• **AIM OF THE EXERCISE**: For this listing, the lines between the one holding "exists and is" and the one holding "dualLatt σ ((StdForm.antidiagonal N).over K) (latt (γ", inclusive, must be set down exactly.

• **GIVEN RECORDS**:
import Summits.HodgeConjecture.HodgeConjecture.Theorems.R90S6GLCosetInvariants   -- ★ W7-f (ii) `relPosition_iff_mem_doubleCoset` (relative position ⟷ Cartan double coset)
import Summits.HodgeConjecture.HodgeConjecture.Theorems.R90S6TwistedPolarity      -- ★ W9-b `mapGL_qsInvolution_stdLattice` (`Θ_σ(γ)·𝒪^N = (γ·𝒪^N)^♯`; R90-C14-p03 (g2), p863313)
import HarnessLib

/-!
# R90 · S6 «Ch. 14.1–14.5 stable TF» — WAVE 9 card W9-c: TWISTED RELATIVE POSITION ⟷ TWISTED CARTAN DOUBLE COSET
# `inv(Λ, P_δ Λ) = a ⟺ g⁻¹ · δ Θ_σ(g) ∈ GL_N(𝒪) ϖ^a GL_N(𝒪)` for `Λ = g·𝒪^N`, `P_δ Λ = δ·Λ^♯` (`Theorems/R90S6TwistedRelPosition.lean`)

Cell `hodgecm-mathlib`, crux H413 (`stmt-HodgeConjecture-24833`), route `HCCMUnconditional`; programme R90-TF, section S6 (base `R90-C14`, dealer R90-C14-plan (g2)), seat
R90-C14-p10 (g0); card **W9-c** of typ2's W9 TARGET SHEET `R90/R90-C14-typ2/g2/S6_wave9_targets.v1.lean` fcf093c820d92b07 (= v1.1 51eba5d71d8cbf67) :89–:94, DAG r5 row E1.4.3.1.2
(«`{g K_E : g⁻¹ δ σ_U(g) ∈ K_E t_λ K_E} ↔ inv(Λ, P_δΛ) = λ`»), DEAL W9 2026-09-04T23:48:14Z l.5370.  Statement VERBATIM from the sheet (namespace `…R90.S6`, `.Wave9` dropped).
Lane `--kind proof --supports stmt-HodgeConjecture-24833` (helper; ONE public theorem; no definition, no instance, no notation, no named fact, no `sorry`).  Imports: ★ Theorems
`R90S6GLCosetInvariants` (W7-f (ii)) + ★ Theorems `R90S6TwistedPolarity` (W9-a∕b∕d∕e₁, R90-C14-p03 (g2)) + HarnessLib; no `Cruxes` import.

THE MATHEMATICS (Kottwitz 1986 §1 p. 240; Macdonald V (2.4)–(2.6)).  For `g, δ ∈ GL_N(K)` the twisted polar of `Λ = g·𝒪^N` is `P_δ Λ = δ·Λ^♯ = δ·(Θ_σ(g)·𝒪^N) = (δ Θ_σ g)·𝒪^N`
(★ W9-b `mapGL_qsInvolution_stdLattice` read on frames through ★ `latt_one` ∕ ★ `mapGL_latt` — the private step `latt_qsInvolution_eq_dualLatt_latt` below), so «`Λ` has a frame `h` with `h·ϖ^a·𝒪^N = P_δ Λ`» is W7-f (ii)'s relative-position clause for the pair
`(g, δ Θ_σ g)`, which ★ `relPosition_iff_mem_doubleCoset` turns into `g⁻¹ (δ Θ_σ g) ∈ GL_N(𝒪) ϖ^a GL_N(𝒪)` — the set `X_E^{δθ, λ}` of the [Kt₁] count.  With ★ W7-f (ii)
`existsUnique_antitone_relPosition` the antitone `a = inv(Λ, P_δΛ)` exists and is unique, so both sides define the same function of `gK_E`.
HONEST LABEL: a two-line rewriting over ★ W7-f and ★ W9-b; proves no printed global statement, discharges no citation; count-neutral helper until E1.4.3.3.2 consumes it.  HC_CM is
proved only modulo the 7 printed citations (2 remaining named inputs: hLiu418 = stmt-HodgeConjecture-24832, h413 = stmt-HodgeConjecture-24833) until rung 0 closes.

## References
* [Kottwitz1986BaseChangeUnits] R. Kottwitz, *Base change for unit elements of Hecke algebras*, Compositio Math. 60 (1986), §1 p. 240.
* [Macdonald1995] I. G. Macdonald, *Symmetric Functions and Hall Polynomials*, 2nd ed. (1995), Ch. V §2 (2.4)–(2.6).
* [Rogawski1990] J. D. Rogawski, *Automorphic Representations of Unitary Groups in Three Variables*, Ann. of Math. Stud. 123 (1990), §1.9–§1.10.
-/
set_option autoImplicit false
-- the mandated namespace repeats the single-problem summit's segment (`HodgeConjecture.HodgeConjecture`)
set_option linter.dupNamespace false

noncomputable section

open scoped Valued WithZero Matrix MatrixGroups
open Literature.NumberTheory.Automorphic Literature.NumberTheory.Automorphic.HermitianLattice Literature.NumberTheory.Automorphic.UnitaryLatticeTree

namespace Summit.HodgeConjecture.HodgeConjecture.R90.S6

variable {K : Type*} [Field K] [Valued K ℤᵐ⁰] {σ : K →+* K} {N : ℕ}

/-- **W9-b, framed: `latt (Θ_σ γ) = (latt γ)^♯`** — the coset `Θ_σ(γ)K` is the `J₀`-dual of the lattice `γ·𝒪^N` (★ W9-b `mapGL_qsInvolution_stdLattice` of R90-C14-p03 read through
★ `latt_one` ∕ ★ `mapGL_latt`). [cite: Rogawski1990, §1.9–§1.10] -/
private theorem latt_qsInvolution_eq_dualLatt_latt (hvσ : ∀ a, Valued.v (σ a) = Valued.v a) (γ : GL (Fin N) K) :
    latt ((UnitaryGroup.qsInvolution σ γ : GL (Fin N) K) : Matrix (Fin N) (Fin N) K) =
      dualLatt σ ((StdForm.antidiagonal N).over K) (latt (γ : Matrix (Fin N) (Fin N) K)) := by
  have h := mapGL_qsInvolution_stdLattice hvσ γ
  rwa [← latt_one, ← Units.val_one, mapGL_latt, mapGL_latt, mul_one, mul_one] at h

section Cartan

variable [ValuativeRel K] [(Valued.v : Valuation K ℤᵐ⁰).Compatible]

/-- **W9-c — THE ROW'S DICTIONARY: twisted relative position ⟷ twisted Cartan double coset.**  For `g, δ ∈ GL_N(K)`, `ϖ ≠ 0` and an exponent vector `a`: «some frame `h` of
`Λ = g·𝒪^N` has `h·ϖ^a·𝒪^N = P_δ Λ = δ·Λ^♯`» ⟺ «`g⁻¹ · δ Θ_σ(g) ∈ GL_N(𝒪) ϖ^a GL_N(𝒪)`» (`σ` valuation-preserving).  Proof: `δ·(g·𝒪^N)^♯ = (δ Θ_σ g)·𝒪^N` by ★ W9-b
(`mapGL_qsInvolution_stdLattice`, framed) and ★ `mapGL_latt`; then ★ W7-f (ii) `relPosition_iff_mem_doubleCoset hϖ0 g (δ * Θ_σ g) a`.
[cite: Kottwitz1986BaseChangeUnits, §1 p. 240] [cite: Macdonald1995, Ch. V (2.4)–(2.6)] [cite: Rogawski1990, §1.9–§1.10] -/
theorem twistedRelPosition_iff_mem_doubleCoset (hvσ : ∀ a, Valued.v (σ a) = Valued.v a) {ϖ : K} (hϖ0 : ϖ ≠ 0)
    (g δ : GL (Fin N) K) (a : Fin N → ℤ) :
    (∃ h : GL (Fin N) K, latt ((h : GL (Fin N) K) : Matrix (Fin N) (Fin N) K) = latt ((g : GL (Fin N) K) : Matrix (Fin N) (Fin N) K) ∧
        latt (((h * zpowDiagGL hϖ0 a : GL (Fin N) K)) : Matrix (Fin N) (Fin N) K) =
          mapGL δ (dualLatt σ ((StdForm.antidiagonal N).over K) (latt ((g : GL (Fin N) K) : Matrix (Fin N) (Fin N) K)))) ↔
      ∃ k₁ ∈ glInt N K, ∃ k₂ ∈ glInt N K, k₁ * (g⁻¹ * (δ * UnitaryGroup.qsInvolution σ g)) * k₂ = zpowDiagGL hϖ0 a := by
  rw [← latt_qsInvolution_eq_dualLatt_latt hvσ g, mapGL_latt]
  exact relPosition_iff_mem_doubleCoset hϖ0 g (δ * UnitaryGroup.qsInvolution σ g) a

end Cartan

end Summit.HodgeConjecture.HodgeConjecture.R90.S6

end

• **TASK OUTPUT**:
`existsUnique_antitone_relPosition` the antitone `a = inv(Λ, P_δΛ)` exists and is unique, so both sides define the same function of `gK_E`.
HONEST LABEL: a two-line rewriting over ★ W7-f and ★ W9-b; proves no printed global statement, discharges no citation; count-neutral helper until E1.4.3.3.2 consumes it.  HC_CM is
proved only modulo the 7 printed citations (2 remaining named inputs: hLiu418 = stmt-HodgeConjecture-24832, h413 = stmt-HodgeConjecture-24833) until rung 0 closes.

## References
* [Kottwitz1986BaseChangeUnits] R. Kottwitz, *Base change for unit elements of Hecke algebras*, Compositio Math. 60 (1986), §1 p. 240.
* [Macdonald1995] I. G. Macdonald, *Symmetric Functions and Hall Polynomials*, 2nd ed. (1995), Ch. V §2 (2.4)–(2.6).
* [Rogawski1990] J. D. Rogawski, *Automorphic Representations of Unitary Groups in Three Variables*, Ann. of Math. Stud. 123 (1990), §1.9–§1.10.
-/
set_option autoImplicit false
-- the mandated namespace repeats the single-problem summit's segment (`HodgeConjecture.HodgeConjecture`)
set_option linter.dupNamespace false

noncomputable section

open scoped Valued WithZero Matrix MatrixGroups
open Literature.NumberTheory.Automorphic Literature.NumberTheory.Automorphic.HermitianLattice Literature.NumberTheory.Automorphic.UnitaryLatticeTree

namespace Summit.HodgeConjecture.HodgeConjecture.R90.S6

variable {K : Type*} [Field K] [Valued K ℤᵐ⁰] {σ : K →+* K} {N : ℕ}

/-- **W9-b, framed: `latt (Θ_σ γ) = (latt γ)^♯`** — the coset `Θ_σ(γ)K` is the `J₀`-dual of the lattice `γ·𝒪^N` (★ W9-b `mapGL_qsInvolution_stdLattice` of R90-C14-p03 read through
★ `latt_one` ∕ ★ `mapGL_latt`). [cite: Rogawski1990, §1.9–§1.10] -/
private theorem latt_qsInvolution_eq_dualLatt_latt (hvσ : ∀ a, Valued.v (σ a) = Valued.v a) (γ : GL (Fin N) K) :
    latt ((UnitaryGroup.qsInvolution σ γ : GL (Fin N) K) : Matrix (Fin N) (Fin N) K) =
      dualLatt σ ((StdForm.antidiagonal N).over K) (latt (γ : Matrix (Fin N) (Fin N) K)) := by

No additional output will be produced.